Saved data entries
import Mathlib
import Literature.Analysis.FluidPDE.PineauVicolPressureDecayClass

/-!
# Route PlaneEnergyCeiling · crux `PlanarEnergyAPriori` — decay persistence, pressure part (1):
# the source `∂ᵢ∂ⱼ(wᵢwⱼ)` of the pressure Poisson equation under cubic decay, and weight algebra

Helper file for the crux item stmt-NavierStokesRegularity-16855 (`PlanarEnergyAPriori`, route
`PlaneEnergyCeiling`), landed `--supports` that item, on the proof path of the registered stub
`stub_decayPersistence` of the line `birth` (the pressure clauses
`(1 + |x|)² (|p - π₀(s)| + |∇p|) ≤ C₀`). For a divergence-free field `w ∈ C³(ℝ³; ℝ³)` whose
derivatives of orders `≤ 3` carry the cubic weight, `(1 + |y|)³ ‖Dᵏw(y)‖ ≤ C`, the normalised
pressure `p̃[w] = -Δ⁻¹∂ᵢ∂ⱼ(wᵢwⱼ)` (tree: `normalisedPressure`, realised through the pressure
potential `Q[w] = -Q₁[w] - Q₂[w]` of `PressureRepresentation`) satisfies

  `(1 + |x|)² (|p̃[w](x)| + ‖∇p̃[w](x)‖) ≤ K C²`   (`exists_decay_normalisedPressure`),

with an absolute constant `K`. Mechanism:
* the source `G[w] = ∂ᵢ∂ⱼ(wᵢwⱼ) = div((w·∇)w)` and its gradient are `O(C² (1+|y|)⁻⁶)`
  (`abs_pressureSource_le_of_decay`, `norm_fderiv_pressureSource_le_of_decay`: trace bound
  `|div f| ≤ 3‖Df‖`, product rule for `(w·∇)w = Dw(w)`, Leibniz bound
  `norm_iteratedFDeriv_clm_apply`);
* the NEAR potential `Q₁[w] = Γ₀ * G[w]` (`Γ₀` the Newtonian kernel cut off at radius `2`,
  `∫|Γ₀| < ∞`) inherits `O((1+|x|)⁻⁶)`, and `∇Q₁ = Γ₀ * ∇G` (`fderiv_integral_smul_comp_sub_apply`);
* the FAR potential `Q₂[w](x) = ∫ D²Γ∞(x-y)(w y, w y) dy` and `∇Q₂ = ∫ D³Γ∞(x-y)(·, w y, w y)`
  (`fderiv_farPotential_apply`) are `O((1+|x|)⁻²)`: the kernels decay like `(1+|z|)⁻³`
  (`exists_hasDecay_fderiv_newtonFar`), and Peetre's inequality
  `(1+|x-y|)⁻²(1+|y|)⁻² ≤ (1+|x|)⁻²` leaves the integrable `(1+|y|)⁻⁴`.

References: T. Tao, Anal. PDE 6 (2013), (35), (42), Lemma 4.1; D. Gilbarg, N. Trudinger,
Lemma 4.2; L. Brandolese, Math. Ann. 329 (2004) (the `|x|⁻³` pressure decay). All [folklore].
-/

noncomputable section

-- single-conjunct summit: `Summit.<Summit>.<Problem>` repeats the name by the D-0017 layout
set_option linter.dupNamespace false

namespace Summit.NavierStokesRegularity.NavierStokesRegularity.Theorems.PlanarEnergyAPriori

open MeasureTheory Set Filter Topology Function Metric Real InnerProductSpace
open scoped ENNReal NNReal RealInnerProductSpace
open Literature.Analysis.FluidPDE

/-! ### The trace functional: `div f = τ(Df)`, `|τ L| ≤ 3 ‖L‖` -/

/-- **The divergence is a bounded linear functional of the derivative.** There is a continuous
linear `τ : (ℝ³ →L ℝ³) →L ℝ` (`L ↦ Σᵢ ⟪eᵢ, L eᵢ⟫`, the trace) with `div f (y) = τ (Df(y))` for
every field `f` and `|τ L| ≤ 3 ‖L‖`. [folklore] -/
theorem exists_divergence_clm :
    ∃ τ : (EuclideanSpace ℝ (Fin 3) →L[ℝ] EuclideanSpace ℝ (Fin 3)) →L[ℝ] ℝ,
      (∀ (f : EuclideanSpace ℝ (Fin 3) → EuclideanSpace ℝ (Fin 3)) (y : EuclideanSpace ℝ (Fin 3)),
        VectorCalculus.divergence f y = τ (fderiv ℝ f y)) ∧
      ∀ L, ‖τ L‖ ≤ 3 * ‖L‖ := by
  set b := EuclideanSpace.basisFun (Fin 3) ℝ with hb
  set τ : (EuclideanSpace ℝ (Fin 3) →L[ℝ] EuclideanSpace ℝ (Fin 3)) →L[ℝ] ℝ :=
    ∑ i : Fin 3, (innerSL ℝ (b i)).comp
      (ContinuousLinearMap.apply ℝ (EuclideanSpace ℝ (Fin 3)) (b i)) with hτ
  have hτL : ∀ L : EuclideanSpace ℝ (Fin 3) →L[ℝ] EuclideanSpace ℝ (Fin 3),
      τ L = ∑ i : Fin 3, ⟪b i, L (b i)⟫ := fun L => by
    simp only [hτ, FunLike.coe_sum, Finset.sum_apply, ContinuousLinearMap.comp_apply,
      ContinuousLinearMap.apply_apply, innerSL_apply_apply]
  refine ⟨τ, fun f y => ?_, fun L => ?_⟩
  · rw [hτL, divergence_eq_sum_inner_fderiv b]
  · rw [hτL]
    have hbi : ∀ i, ‖b i‖ = 1 := fun i => b.orthonormal.1 i
    calc ‖∑ i : Fin 3, ⟪b i, L (b i)⟫‖ ≤ ∑ i : Fin 3, ‖⟪b i, L (b i)⟫‖ := norm_sum_le _ _
      _ ≤ ∑ _i : Fin 3, ‖L‖ := by
          refine Finset.sum_le_sum fun i _ => ?_
          calc ‖⟪b i, L (b i)⟫‖ ≤ ‖b i‖ * ‖L (b i)‖ := norm_inner_le_norm _ _
            _ ≤ ‖b i‖ * (‖L‖ * ‖b i‖) := by gcongr; exact L.le_opNorm _
            _ = ‖L‖ := by rw [hbi i]; ring
      _ = 3 * ‖L‖ := by simp

/-! ### The convective term `(w·∇)w = Dw(w)`: first and second derivatives -/

/-- **Product rule for `(w·∇)w`**: `‖D((w·∇)w)(y)‖ ≤ ‖Dw(y)‖² + ‖D²w(y)‖ ‖w(y)‖` for
`w ∈ C²`. [folklore] -/
theorem norm_fderiv_convect_self_le {w : EuclideanSpace ℝ (Fin 3) → EuclideanSpace ℝ (Fin 3)}
    (hw : ContDiff ℝ 2 w) (y : EuclideanSpace ℝ (Fin 3)) :
    ‖fderiv ℝ (convect w w) y‖ ≤
      ‖fderiv ℝ w y‖ ^ 2 + ‖fderiv ℝ (fderiv ℝ w) y‖ * ‖w y‖ := by
  have hc : HasFDerivAt (fderiv ℝ w) (fderiv ℝ (fderiv ℝ w) y) y :=
    ((hw.fderiv_right (m := 1) (by norm_num)).differentiable (by norm_num) y).hasFDerivAt
  have hu : HasFDerivAt w (fderiv ℝ w y) y := (hw.differentiable (by norm_num) y).hasFDerivAt
  have h := hc.clm_apply hu
  have hfun : (fun z => (fderiv ℝ w z) (w z)) = convect w w := rfl
  rw [hfun] at h
  rw [h.fderiv]
  calc ‖(fderiv ℝ w y).comp (fderiv ℝ w y) + (fderiv ℝ (fderiv ℝ w) y).flip (w y)‖
      ≤ ‖(fderiv ℝ w y).comp (fderiv ℝ w y)‖ + ‖(fderiv ℝ (fderiv ℝ w) y).flip (w y)‖ :=
        norm_add_le _ _
    _ ≤ ‖fderiv ℝ w y‖ * ‖fderiv ℝ w y‖ + ‖(fderiv ℝ (fderiv ℝ w) y).flip‖ * ‖w y‖ :=
        add_le_add (ContinuousLinearMap.opNorm_comp_le _ _) (ContinuousLinearMap.le_opNorm _ _)
    _ = ‖fderiv ℝ w y‖ ^ 2 + ‖fderiv ℝ (fderiv ℝ w) y‖ * ‖w y‖ := by
        rw [ContinuousLinearMap.opNorm_flip, sq]

/-- **Leibniz bound for the second derivative of `(w·∇)w`** (`w ∈ C³`):
`‖D²((w·∇)w)(y)‖ ≤ 3 ‖Dw‖ ‖D²w‖ + ‖D³w‖ ‖w‖` at `y`, all derivatives as `iteratedFDeriv` norms.
[folklore] -/
theorem norm_iteratedFDeriv_two_convect_self_le
    {w : EuclideanSpace ℝ (Fin 3) → EuclideanSpace ℝ (Fin 3)} (hw : ContDiff ℝ 3 w)
    (y : EuclideanSpace ℝ (Fin 3)) :
    ‖iteratedFDeriv ℝ 2 (convect w w) y‖ ≤
      3 * ‖iteratedFDeriv ℝ 1 w y‖ * ‖iteratedFDeriv ℝ 2 w y‖ +
        ‖iteratedFDeriv ℝ 3 w y‖ * ‖iteratedFDeriv ℝ 0 w y‖ := by
  have hf : ContDiff ℝ 2 (fderiv ℝ w) := hw.fderiv_right (m := 2) (by norm_num)
  have hg : ContDiff ℝ 2 w := hw.of_le (by norm_num)
  have h := norm_iteratedFDeriv_clm_apply (f := fderiv ℝ w) (g := w) (n := 2) (N := 2) hf hg y
    le_rfl
  have hfun : (fun z => (fderiv ℝ w z) (w z)) = convect w w := rfl
  rw [hfun] at h
  refine h.trans (le_of_eq ?_)
  simp only [Finset.sum_range_succ, Finset.sum_range_zero, zero_add, norm_iteratedFDeriv_fderiv,
    Nat.choose_zero_right, Nat.choose_one_right, Nat.choose_self, Nat.cast_one, one_mul,
    Nat.sub_zero, Nat.cast_ofNat]
  ring

/-! ### The source `G[w]` and its gradient under cubic decay -/

section Source

variable {w : EuclideanSpace ℝ (Fin 3) → EuclideanSpace ℝ (Fin 3)} {C : ℝ}

/-- From the weighted bounds `(1+|y|)³ ‖Dᵏw(y)‖ ≤ C` (`k ≤ 3`): `‖Dᵏw(y)‖ ≤ C ((1+|y|)³)⁻¹`.
[folklore] -/
theorem norm_iteratedFDeriv_le_of_weight
    (hk : ∀ k ≤ 3, ∀ y, (1 + ‖y‖) ^ 3 * ‖iteratedFDeriv ℝ k w y‖ ≤ C) {k : ℕ} (hk3 : k ≤ 3)
    (y : EuclideanSpace ℝ (Fin 3)) : ‖iteratedFDeriv ℝ k w y‖ ≤ C * ((1 + ‖y‖) ^ 3)⁻¹ := by
  have hpos : 0 < (1 + ‖y‖) ^ 3 := by positivity
  rw [← div_eq_mul_inv, le_div_iff₀ hpos, mul_comm]
  exact hk k hk3 y

/-- A product of two weighted derivatives: `‖Dⁱw(y)‖ ‖Dʲw(y)‖ ≤ C² ((1+|y|)⁶)⁻¹` (`i, j ≤ 3`).
[folklore] -/
theorem norm_iteratedFDeriv_mul_le_of_weight (hC : 0 ≤ C)
    (hk : ∀ k ≤ 3, ∀ y, (1 + ‖y‖) ^ 3 * ‖iteratedFDeriv ℝ k w y‖ ≤ C) {i j : ℕ} (hi : i ≤ 3)
    (hj : j ≤ 3) (y : EuclideanSpace ℝ (Fin 3)) :
    ‖iteratedFDeriv ℝ i w y‖ * ‖iteratedFDeriv ℝ j w y‖ ≤ C ^ 2 * ((1 + ‖y‖) ^ 6)⁻¹ := by
  have h1 := norm_iteratedFDeriv_le_of_weight hk hi y
  have h2 := norm_iteratedFDeriv_le_of_weight hk hj y
  have hw0 : 0 ≤ ((1 + ‖y‖) ^ 3)⁻¹ := by positivity
  calc ‖iteratedFDeriv ℝ i w y‖ * ‖iteratedFDeriv ℝ j w y‖
      ≤ (C * ((1 + ‖y‖) ^ 3)⁻¹) * (C * ((1 + ‖y‖) ^ 3)⁻¹) :=
        mul_le_mul h1 h2 (norm_nonneg _) (mul_nonneg hC hw0)
    _ = C ^ 2 * ((1 + ‖y‖) ^ 6)⁻¹ := by
        have : (1 + ‖y‖) ^ 6 = (1 + ‖y‖) ^ 3 * (1 + ‖y‖) ^ 3 := by ring
        rw [this, mul_inv]; ring

/-- **The source is `O(C² (1+|y|)⁻⁶)`**: for a divergence-free `w ∈ C³` with the cubic weights,
`|G[w](y)| ≤ 6 C² ((1+|y|)⁶)⁻¹` (`G[w] = div((w·∇)w)`, `|div f| ≤ 3 ‖Df‖`,
`‖D((w·∇)w)‖ ≤ ‖Dw‖² + ‖D²w‖‖w‖`). [folklore] -/
theorem abs_pressureSource_le_of_decay (hw : ContDiff ℝ 3 w) (hdiv : VectorCalculus.IsDivFree w)
    (hC : 0 ≤ C) (hk : ∀ k ≤ 3, ∀ y, (1 + ‖y‖) ^ 3 * ‖iteratedFDeriv ℝ k w y‖ ≤ C)
    (y : EuclideanSpace ℝ (Fin 3)) :
    |pressureSource w y| ≤ 6 * C ^ 2 * ((1 + ‖y‖) ^ 6)⁻¹ := by
  obtain ⟨τ, hτ, hτ3⟩ := exists_divergence_clm
  rw [pressureSource_eq_of_isDivFree hdiv, hτ, ← Real.norm_eq_abs]
  have hw2 : ContDiff ℝ 2 w := hw.of_le (by norm_num)
  have h1 := norm_fderiv_convect_self_le hw2 y
  have hD1 : ‖fderiv ℝ w y‖ = ‖iteratedFDeriv ℝ 1 w y‖ := (norm_iteratedFDeriv_one w).symm
  have hD2 : ‖fderiv ℝ (fderiv ℝ w) y‖ = ‖iteratedFDeriv ℝ 2 w y‖ := by
    rw [← norm_iteratedFDeriv_zero (𝕜 := ℝ) (f := fderiv ℝ (fderiv ℝ w)), norm_iteratedFDeriv_fderiv,
      norm_iteratedFDeriv_fderiv]
  have hD0 : ‖w y‖ = ‖iteratedFDeriv ℝ 0 w y‖ := norm_iteratedFDeriv_zero.symm
  have hp1 : ‖iteratedFDeriv ℝ 1 w y‖ * ‖iteratedFDeriv ℝ 1 w y‖ ≤ C ^ 2 * ((1 + ‖y‖) ^ 6)⁻¹ :=
    norm_iteratedFDeriv_mul_le_of_weight hC hk (by norm_num) (by norm_num) y
  have hp2 : ‖iteratedFDeriv ℝ 2 w y‖ * ‖iteratedFDeriv ℝ 0 w y‖ ≤ C ^ 2 * ((1 + ‖y‖) ^ 6)⁻¹ :=
    norm_iteratedFDeriv_mul_le_of_weight hC hk (by norm_num) (by norm_num) y
  calc ‖τ (fderiv ℝ (convect w w) y)‖ ≤ 3 * ‖fderiv ℝ (convect w w) y‖ := hτ3 _
    _ ≤ 3 * (‖fderiv ℝ w y‖ ^ 2 + ‖fderiv ℝ (fderiv ℝ w) y‖ * ‖w y‖) := by gcongr
    _ = 3 * (‖iteratedFDeriv ℝ 1 w y‖ * ‖iteratedFDeriv ℝ 1 w y‖ +
          ‖iteratedFDeriv ℝ 2 w y‖ * ‖iteratedFDeriv ℝ 0 w y‖) := by rw [hD1, hD2, hD0, sq]
    _ ≤ 3 * (C ^ 2 * ((1 + ‖y‖) ^ 6)⁻¹ + C ^ 2 * ((1 + ‖y‖) ^ 6)⁻¹) := by gcongr
    _ = 6 * C ^ 2 * ((1 + ‖y‖) ^ 6)⁻¹ := by ring

/-- **The gradient of the source is `O(C² (1+|y|)⁻⁶)`**: for a divergence-free `w ∈ C³` with the
cubic weights, `‖∇G[w](y)‖ ≤ 12 C² ((1+|y|)⁶)⁻¹` (`∇(div f) = τ ∘ D²f`, Leibniz). [folklore] -/
theorem norm_fderiv_pressureSource_le_of_decay (hw : ContDiff ℝ 3 w)
    (hdiv : VectorCalculus.IsDivFree w) (hC : 0 ≤ C)
    (hk : ∀ k ≤ 3, ∀ y, (1 + ‖y‖) ^ 3 * ‖iteratedFDeriv ℝ k w y‖ ≤ C)
    (y : EuclideanSpace ℝ (Fin 3)) :
    ‖fderiv ℝ (pressureSource w) y‖ ≤ 12 * C ^ 2 * ((1 + ‖y‖) ^ 6)⁻¹ := by
  obtain ⟨τ, hτ, hτ3⟩ := exists_divergence_clm
  have hG : pressureSource w = ⇑τ ∘ fderiv ℝ (convect w w) := by
    rw [pressureSource_eq_of_isDivFree hdiv]; funext z; exact hτ _ z
  -- `(w·∇)w ∈ C²`, so `D((w·∇)w)` is differentiable
  have hconv : ContDiff ℝ 2 (convect w w) := by
    have : ContDiff ℝ 2 fun z => (fderiv ℝ w z) (w z) :=
      (hw.fderiv_right (m := 2) (by norm_num)).clm_apply (hw.of_le (by norm_num))
    exact this
  have hΦ : HasFDerivAt (fderiv ℝ (convect w w)) (fderiv ℝ (fderiv ℝ (convect w w)) y) y :=
    ((hconv.fderiv_right (m := 1) (by norm_num)).differentiable (by norm_num) y).hasFDerivAt
  have hcomp := τ.hasFDerivAt.comp y hΦ
  rw [hG, hcomp.fderiv]
  have hD2 : ‖fderiv ℝ (fderiv ℝ (convect w w)) y‖ = ‖iteratedFDeriv ℝ 2 (convect w w) y‖ := by
    rw [← norm_iteratedFDeriv_zero (𝕜 := ℝ) (f := fderiv ℝ (fderiv ℝ (convect w w))),
      norm_iteratedFDeriv_fderiv, norm_iteratedFDeriv_fderiv]
  have hτnorm : ‖τ‖ ≤ 3 := ContinuousLinearMap.opNorm_le_bound _ (by norm_num) hτ3
  have hp12 : ‖iteratedFDeriv ℝ 1 w y‖ * ‖iteratedFDeriv ℝ 2 w y‖ ≤ C ^ 2 * ((1 + ‖y‖) ^ 6)⁻¹ :=
    norm_iteratedFDeriv_mul_le_of_weight hC hk (by norm_num) (by norm_num) y
  have hp30 : ‖iteratedFDeriv ℝ 3 w y‖ * ‖iteratedFDeriv ℝ 0 w y‖ ≤ C ^ 2 * ((1 + ‖y‖) ^ 6)⁻¹ :=
    norm_iteratedFDeriv_mul_le_of_weight hC hk (by norm_num) (by norm_num) y
  calc ‖τ.comp (fderiv ℝ (fderiv ℝ (convect w w)) y)‖
      ≤ ‖τ‖ * ‖fderiv ℝ (fderiv ℝ (convect w w)) y‖ := ContinuousLinearMap.opNorm_comp_le _ _
    _ ≤ 3 * ‖iteratedFDeriv ℝ 2 (convect w w) y‖ := by rw [hD2]; gcongr
    _ ≤ 3 * (3 * ‖iteratedFDeriv ℝ 1 w y‖ * ‖iteratedFDeriv ℝ 2 w y‖ +
          ‖iteratedFDeriv ℝ 3 w y‖ * ‖iteratedFDeriv ℝ 0 w y‖) := by
        gcongr; exact norm_iteratedFDeriv_two_convect_self_le hw y
    _ = 3 * (3 * (‖iteratedFDeriv ℝ 1 w y‖ * ‖iteratedFDeriv ℝ 2 w y‖) +
          ‖iteratedFDeriv ℝ 3 w y‖ * ‖iteratedFDeriv ℝ 0 w y‖) := by ring
    _ ≤ 3 * (3 * (C ^ 2 * ((1 + ‖y‖) ^ 6)⁻¹) + C ^ 2 * ((1 + ‖y‖) ^ 6)⁻¹) := by gcongr
    _ = 12 * C ^ 2 * ((1 + ‖y‖) ^ 6)⁻¹ := by ring

end Source

/-! ### Weight algebra -/

/-- Near shifts: for `‖z‖ ≤ 2`, `((1+‖x-z‖)⁶)⁻¹ ≤ 729 ((1+‖x‖)⁶)⁻¹`. [folklore] -/
theorem inv_one_add_norm_sub_pow_six_le {x z : EuclideanSpace ℝ (Fin 3)} (hz : ‖z‖ ≤ 2) :
    ((1 + ‖x - z‖) ^ 6)⁻¹ ≤ 729 * ((1 + ‖x‖) ^ 6)⁻¹ := by
  have hpos : 0 < (1 + ‖x - z‖) ^ 6 := by positivity
  have hpos' : 0 < (1 + ‖x‖) ^ 6 := by positivity
  rw [← div_eq_mul_inv, le_div_iff₀ hpos', inv_mul_le_iff₀ hpos]
  have h1 : 1 + ‖x‖ ≤ 3 * (1 + ‖x - z‖) := by
    have := norm_le_norm_sub_add x z
    linarith [norm_nonneg (x - z)]
  calc (1 + ‖x‖) ^ 6 ≤ (3 * (1 + ‖x - z‖)) ^ 6 := pow_le_pow_left₀ (by positivity) h1 6
    _ = (1 + ‖x - z‖) ^ 6 * 729 := by ring

/-- Peetre with the far kernel: `((1+‖x-y‖)³)⁻¹ ((1+‖y‖)⁶)⁻¹ ≤ ((1+‖x‖)²)⁻¹ ((1+‖y‖)⁴)⁻¹`
(`1 + ‖x‖ ≤ (1 + ‖x-y‖)(1 + ‖y‖)`). [folklore] -/
theorem far_weight_le (x y : EuclideanSpace ℝ (Fin 3)) :
    ((1 + ‖x - y‖) ^ 3)⁻¹ * ((1 + ‖y‖) ^ 6)⁻¹ ≤ ((1 + ‖x‖) ^ 2)⁻¹ * ((1 + ‖y‖) ^ 4)⁻¹ := by
  have ha : 0 < 1 + ‖x - y‖ := by positivity
  have hb : 0 < 1 + ‖y‖ := by positivity
  have hc : 0 < 1 + ‖x‖ := by positivity
  have hpeetre : 1 + ‖x‖ ≤ (1 + ‖x - y‖) * (1 + ‖y‖) := by
    have := norm_le_norm_sub_add x y
    nlinarith [norm_nonneg (x - y), norm_nonneg y]
  have h1 : ((1 + ‖x - y‖) ^ 3)⁻¹ ≤ ((1 + ‖x - y‖) ^ 2)⁻¹ :=
    inv_anti₀ (by positivity) (pow_le_pow_right₀ (by linarith [norm_nonneg (x - y)]) (by norm_num))
  have h2 : ((1 + ‖x - y‖) ^ 2)⁻¹ * ((1 + ‖y‖) ^ 2)⁻¹ ≤ ((1 + ‖x‖) ^ 2)⁻¹ := by
    rw [← mul_inv, ← mul_pow]
    exact inv_anti₀ (by positivity) (pow_le_pow_left₀ hc.le hpeetre 2)
  calc ((1 + ‖x - y‖) ^ 3)⁻¹ * ((1 + ‖y‖) ^ 6)⁻¹
      ≤ ((1 + ‖x - y‖) ^ 2)⁻¹ * ((1 + ‖y‖) ^ 6)⁻¹ := by gcongr
    _ = (((1 + ‖x - y‖) ^ 2)⁻¹ * ((1 + ‖y‖) ^ 2)⁻¹) * ((1 + ‖y‖) ^ 4)⁻¹ := by
        rw [show (1 + ‖y‖) ^ 6 = (1 + ‖y‖) ^ 2 * (1 + ‖y‖) ^ 4 by ring, mul_inv]; ring
    _ ≤ ((1 + ‖x‖) ^ 2)⁻¹ * ((1 + ‖y‖) ^ 4)⁻¹ := by gcongr

/-- **The source of the pressure Poisson equation and its gradient under cubic decay
(registered form).** For a divergence-free `w ∈ C³(ℝ³; ℝ³)` with `(1+|y|)³ ‖Dᵏw(y)‖ ≤ C`
(`k ≤ 3`, `C ≥ 0`): `|G[w](y)| ≤ 6 C² ((1+|y|)⁶)⁻¹` and `‖∇G[w](y)‖ ≤ 12 C² ((1+|y|)⁶)⁻¹`,
`G[w] = ∂ᵢ∂ⱼ(wᵢwⱼ)` (`pressureSource`). [folklore] -/
theorem pressureSource_decay_of_weight :
    ∀ (w : EuclideanSpace ℝ (Fin 3) → EuclideanSpace ℝ (Fin 3)) (C : ℝ), 0 ≤ C → ContDiff ℝ 3 w →
      Literature.Analysis.FluidPDE.VectorCalculus.IsDivFree w →
      (∀ k ≤ 3, ∀ y, (1 + ‖y‖) ^ 3 * ‖iteratedFDeriv ℝ k w y‖ ≤ C) →
      ∀ y, |Literature.Analysis.FluidPDE.pressureSource w y| ≤ 6 * C ^ 2 * ((1 + ‖y‖) ^ 6)⁻¹ ∧
        ‖fderiv ℝ (Literature.Analysis.FluidPDE.pressureSource w) y‖ ≤
          12 * C ^ 2 * ((1 + ‖y‖) ^ 6)⁻¹ :=
  fun _ _ hC hw hdiv hk y =>
    ⟨abs_pressureSource_le_of_decay hw hdiv hC hk y, norm_fderiv_pressureSource_le_of_decay hw hdiv hC hk y⟩

end Summit.NavierStokesRegularity.NavierStokesRegularity.Theorems.PlanarEnergyAPriori

end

- **THE PROBLEM**
What is the number of lines in these records that contain "second"? Reply with the number only.

- **SOLUTION TO THE EXERCISE**
2